Once the DAG has been constructed, its scheduling can be derived as follows:
# dag: the DAG to be scheduled
# num_pes: number of Processing Elements to use
# buffer_nodes: set of buffer nodes, e.g. {1,2,3, ...}
# streaming_blocks: list of set of spatial blocks, e.g., [{1, 2, 3}, {4, 5, 6}]
scheduler = StreamingScheduler(dag, num_pes=8, buffer_nodes=buffer_nodes)
pes_schedule, tasks_schedule = scheduler.gang_schedule(streaming_blocks)
The scheduling function returns a pair of dictionaries. The former contains for each PE the list of tasks (and respective starting time) assigned to it. The latter contains for each task, its scheduling information (e.g., the PE assigned to it).
This information can be printed on the standard output or visualized with a Gantt chart
from sched.utils import print_schedule
from utils.visualize import visualize_dag
print_schedule(pes_schedule, "Tasks") # prints on the standard output
show_schedule_gantt_chart(pes_schedule) # visualizes a Gantt chart
How to partition the DAG into spatial blocks is not straightforward. Streaming-Sched comes with heuristics that do this with the aim of minimizing the makespan.

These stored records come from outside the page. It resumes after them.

/-- The CM type of `weightOneType Φ` is `Φ`: membership. [folklore] -/
theorem mem_cmTypeOf_weightOneType_iff (Φ : CMType L) (φ : L →+* ℂ) :
    φ ∈ (cmTypeOf L (weightOneType L Φ) (weightOneType_ne_zero Φ)).1 ↔ φ ∈ Φ.1 := by
  obtain ⟨w, rfl | rfl⟩ : ∃ w : InfinitePlace L,
      φ = w.embedding ∨ φ = ComplexEmbedding.conjugate w.embedding :=
    ⟨InfinitePlace.mk φ, (embedding_mk_eq φ).imp Eq.symm fun h => by
      rw [h]; exact (ComplexEmbedding.involutive_conjugate L φ).symm⟩
  · rw [embedding_mem_cmTypeOf_iff]
    unfold weightOneType
    split_ifs with hmem <;> simp [hmem]
  · rw [conjugate_embedding_mem_cmTypeOf_iff, Φ.2 (ComplexEmbedding.conjugate w.embedding),
      ComplexEmbedding.involutive_conjugate L w.embedding]
    unfold weightOneType
    split_ifs with hmem <;> simp [hmem]

/-- **The CM type of `weightOneType Φ` is `Φ`.** [folklore] -/
theorem cmTypeOf_weightOneType (Φ : CMType L) :
    cmTypeOf L (weightOneType L Φ) (weightOneType_ne_zero Φ) = Φ :=
  Subtype.ext (Set.ext fun φ => mem_cmTypeOf_weightOneType_iff Φ φ)

/-- **Existence with prescribed ∞-type**: for every CM type `Φ` there is a conjugate symplectic
`ψ : C_L →ₜ* S¹` of ∞-type `weightOneType Φ` (`exists_ideleClassChar_of_isCMField_odd`, `m = 1`).
[cite: WeilBNT1967, Ch. VII §3] -/
theorem exists_isConjugateSymplectic_hasInfinityType (Φ : CMType L) :
    ∃ ψ : IdeleClassGroup L →ₜ* Circle,
      IsConjugateSymplectic L ψ ∧ HasInfinityType L ψ (weightOneType L Φ) := by
  obtain ⟨ψ, he, hres⟩ :=
    exists_ideleClassChar_of_isCMField_odd L odd_one (weightOneType L Φ) (weightOneType_modEq Φ)
  exact ⟨ψ, hres, he⟩

/-- **Conjugate symplectic characters of weight one with prescribed CM type exist**: for every CM type
`Φ` of the CM field `L` there is a continuous unitary character `ψ : C_L →ₜ* S¹` which is conjugate
symplectic (`ψ ∘ ι = ε_{L/L⁺}`), of weight one, and of CM type `Φ` — the objects Liu's §4 quantifies
over ("conjugate symplectic automorphic characters of `𝔸_E^×` of weight one", with `Φ_μ = Φ`).
[cite: Liu2021, Def. 4.3; WeilBNT1967, Ch. VII §3] -/
theorem exists_isConjugateSymplectic_hasCMType (Φ : CMType L) :
    ∃ ψ : IdeleClassGroup L →ₜ* Circle,
      IsConjugateSymplectic L ψ ∧ HasWeight L ψ 1 ∧ HasCMType L ψ Φ := by
  obtain ⟨ψ, hψ, he⟩ := exists_isConjugateSymplectic_hasInfinityType Φ
  exact ⟨ψ, hψ, ⟨_, he, weight_weightOneType Φ⟩, ⟨_, weightOneType_ne_zero Φ, he, cmTypeOf_weightOneType Φ⟩⟩
/-- **Theorem 6.1 for the derivative classes**: every `G ∈ lowDeg n d` has
`∑_{|S|=k} |Ĝ(S)| ≤ (k · 2^{3d})^k`, by induction on `d` (base `d = 0`: constants) and, inside,
strong induction on `k` through Lemma 6.2 = Claims 6.4 + 6.5. [cite: ChattopadhyayEtAl2019, Thm. 6.1 and Lemma 6.2] -/
theorem zlevel_le_bound (d : ℕ) : ∀ (k : ℕ) (G : (Fin n → Bool) → ZMod 2), G ∈ lowDeg n d →
    zlevel G k ≤ bound d k := by
  induction d with
  | zero =>
      intro k G hG
      rcases Nat.eq_zero_or_pos k with rfl | hk
      · rw [bound_zero_right]; exact zlevel_zero_le_one G
      · rw [zlevel_eq_zero_of_const (apply_eq_of_mem_lowDeg_zero hG) hk]
        exact bound_nonneg 0 k
  | succ d' ih =>
      intro k
      induction k using Nat.strong_induction_on with
      | _ k ihk =>
        intro G hG
        rcases Nat.eq_zero_or_pos k with rfl | hk
        · rw [bound_zero_right]; exact zlevel_zero_le_one G
        have hk0 : (0 : ℝ) < k := by exact_mod_cast hk
        -- Claim 6.4: the disjoint pairs
        have hdisj : ∑ S ∈ univ.powersetCard k, ∑ T ∈ univ.powersetCard k,
            (if (S ∩ T).card = 0 then |zcoef G S| * |zcoef G T| else 0) ≤
              ((2 * k).choose k : ℝ) * bound d' (2 * k) := by
          simp_rw [card_eq_zero, ← disjoint_iff_inter_eq_empty]
          exact claim64 (fun H hH => ih (2 * k) H hH) hG
        -- Claim 6.5: pairs meeting in `ℓ + 1` points
        have hrest : ∀ ℓ ∈ range k, ∑ S ∈ univ.powersetCard k, ∑ T ∈ univ.powersetCard k,
            (if (S ∩ T).card = ℓ + 1 then |zcoef G S| * |zcoef G T| else 0) ≤
              zlevel G k * ((k.choose (ℓ + 1) : ℝ) * bound (d' + 1) (k - (ℓ + 1))) := by
          intro ℓ hℓ
          have hℓk : ℓ + 1 ≤ k := mem_range.1 hℓ
          have h := claim65 hℓk (fun H hH => ihk (k - (ℓ + 1)) (by omega) H hH) hG
          calc _ ≤ _ := h
            _ = _ := by ring
        -- Lemma 6.2
        have h62 : zlevel G k ^ 2 ≤ ((2 * k).choose k : ℝ) * bound d' (2 * k) +
            zlevel G k * ∑ ℓ ∈ range k, (k.choose (ℓ + 1) : ℝ) * bound (d' + 1) (k - (ℓ + 1)) := by
          rw [zlevel_sq_eq, sum_range_succ', add_comm, mul_sum]
          exact add_le_add hdisj (sum_le_sum hrest)
        -- Theorem 6.1 from Lemma 6.2
        have hM : 0 < bound (d' + 1) k := by unfold bound; positivity
        refine le_of_sq_le hM (mul_nonneg (Nat.cast_nonneg _) (bound_nonneg _ _)) (zlevel_nonneg G k)
          h62 ?_
        calc ((2 * k).choose k : ℝ) * bound d' (2 * k) / bound (d' + 1) k +
              ∑ ℓ ∈ range k, (k.choose (ℓ + 1) : ℝ) * bound (d' + 1) (k - (ℓ + 1))
            ≤ (2 * (k : ℝ) * 2 ^ (3 * d')) ^ k +
              ((1 + ((k - 1 : ℕ) : ℝ) * 2 ^ (3 * (d' + 1))) ^ k -
                (((k - 1 : ℕ) : ℝ) * 2 ^ (3 * (d' + 1))) ^ k) :=
              add_le_add (choose_mul_bound_div_le d' k hk) (sum_choose_mul_bound_le (d' + 1) k)
          _ ≤ bound (d' + 1) k := numeric_ineq d' k hk

end CHHL2018

/-- **Chattopadhyay–Hatami–Hosseini–Lovett, Theorem 6.1** (discharge of the named fact
`CHHL2018_fourierL1Level_le`): for an `𝔽₂`-polynomial `p` of total degree `≤ d`, `f = (-1)^p`
and every `k ≥ 1`, `∑_{|S|=k} |f̂(S)| ≤ (k · 2^{3d})^k`. The printed proof (ToC 15 (2019)
art. 10, §6: Lemma 6.2 from Claims 6.3–6.5, then induction on `d` and `k`) is followed, with the
degree hypothesis carried as "all `(d+1)`-fold derivatives vanish" (`CHHL2018.lowDeg`) and the
base case taken at `d = 0`. [cite: ChattopadhyayEtAl2019, Thm. 6.1] -/
theorem CHHL2018_fourierL1Level_le_holds : CHHL2018_fourierL1Level_le := by
  intro m d k p hp _hk
  rw [CHHL2018.fourierL1Level_eq_zlevel]
  exact CHHL2018.zlevel_le_bound d k _ (CHHL2018.eval_mem_lowDeg p hp)

end Literature.Computability.QuantumComplexity

end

Once the user has created the DAG, the spatial block partitioning can be invoked as follows:
from sched.spatial_block_partitioning import spatial_block_partitioning
# Spatial block partitioning: returns the list of streaming edges and the spatial blocks
streaming_paths, spatial_blocks = spatial_block_partitioning(
dag, num_pes, pseudo_source_node, pseudo_sink_node, buffer_nodes=buffer_nodes)
# Apply those changes to the DAG
from sched.utils import set_streaming_edges_from_streaming_paths
set_streaming_edges_from_streaming_paths(dag, streaming_paths)
# Schedule the DAG
scheduler = StreamingScheduler(dag, num_pes=8, buffer_nodes=buffer_nodes)
pes_schedule, tasks_schedule = scheduler.gang_schedule(streaming_blocks)
Despite Streaming-Sched considers direct acyclic graph, deadlocks can still occur in the presence of streaming communications if insufficient buffer space is used.
Therefore we provide to the users an analysis pass to inspect the given task graph and compute schedule and return the buffer space for each streaming edge.
from sched.deadlock_prevention import compute_buffer_space
buffers_space = compute_buffer_space(dag, spatial_blocks, tasks_schedule, source_node)
The compute_buffer_space
function returns a dictionary, containing for each streaming edge
Streaming-Sched uses Discrete Event Simulation to assess the correctness of buffer space computation for pipelined communications (the simulation does not deadlock), and the quality of results (the makespan of the computed schedule is close to the simulated one).
The Discrete Event Simulation is implemented in simpy
and takes into account the task graph, the spatial partitioning and the PE assignment of each task as decided by the scheduling heuristic.
from sched.simulate import Simulation
sim = Simulation(dag,
tasks_schedule,
pes_schedule,
channels_capacities=buffers_spaces,
buffer_nodes=buffer_nodes)
sim.execute(print_time=False)
simulated_makespan = sim.get_makespan()
The simulation returns the simulated makespan, that can be compared with the one returned by the Streaming-Sched heuristics.
This repository provides functions to create DAG with well-known structures, together with samples and unit tests for basic functionalities:
The dags
subfolder, contains functions to create Canonical Task Graphs generated from well-known computations: tasks chain, Fast Fourier Transform, Gaussian Elimination, and Tiled Cholesky Factorization.
For a given topology, edge weights are randomly generated.
For example, to generate a random chain of tasks:
from dags import chain
N = 8 # Number of Tasks
W = 128 # Output volume of the first task
dag, source_node, sink_node = chain.build_chain_dag(N=N, W=W, random_nodes=True)
Please refer to the documentation in the appropriate module for the specific argument to pass to the creation function.
The samples
folder contains samples using various well-known DAG. Please refer to the relative README.
The tests
directory contains unit tests for validating basic functionalities.
Streaming-Sched is an open-source project. We are happy to accept Pull Requests with your contributions! Please follow the contribution guidelines before submitting a pull request.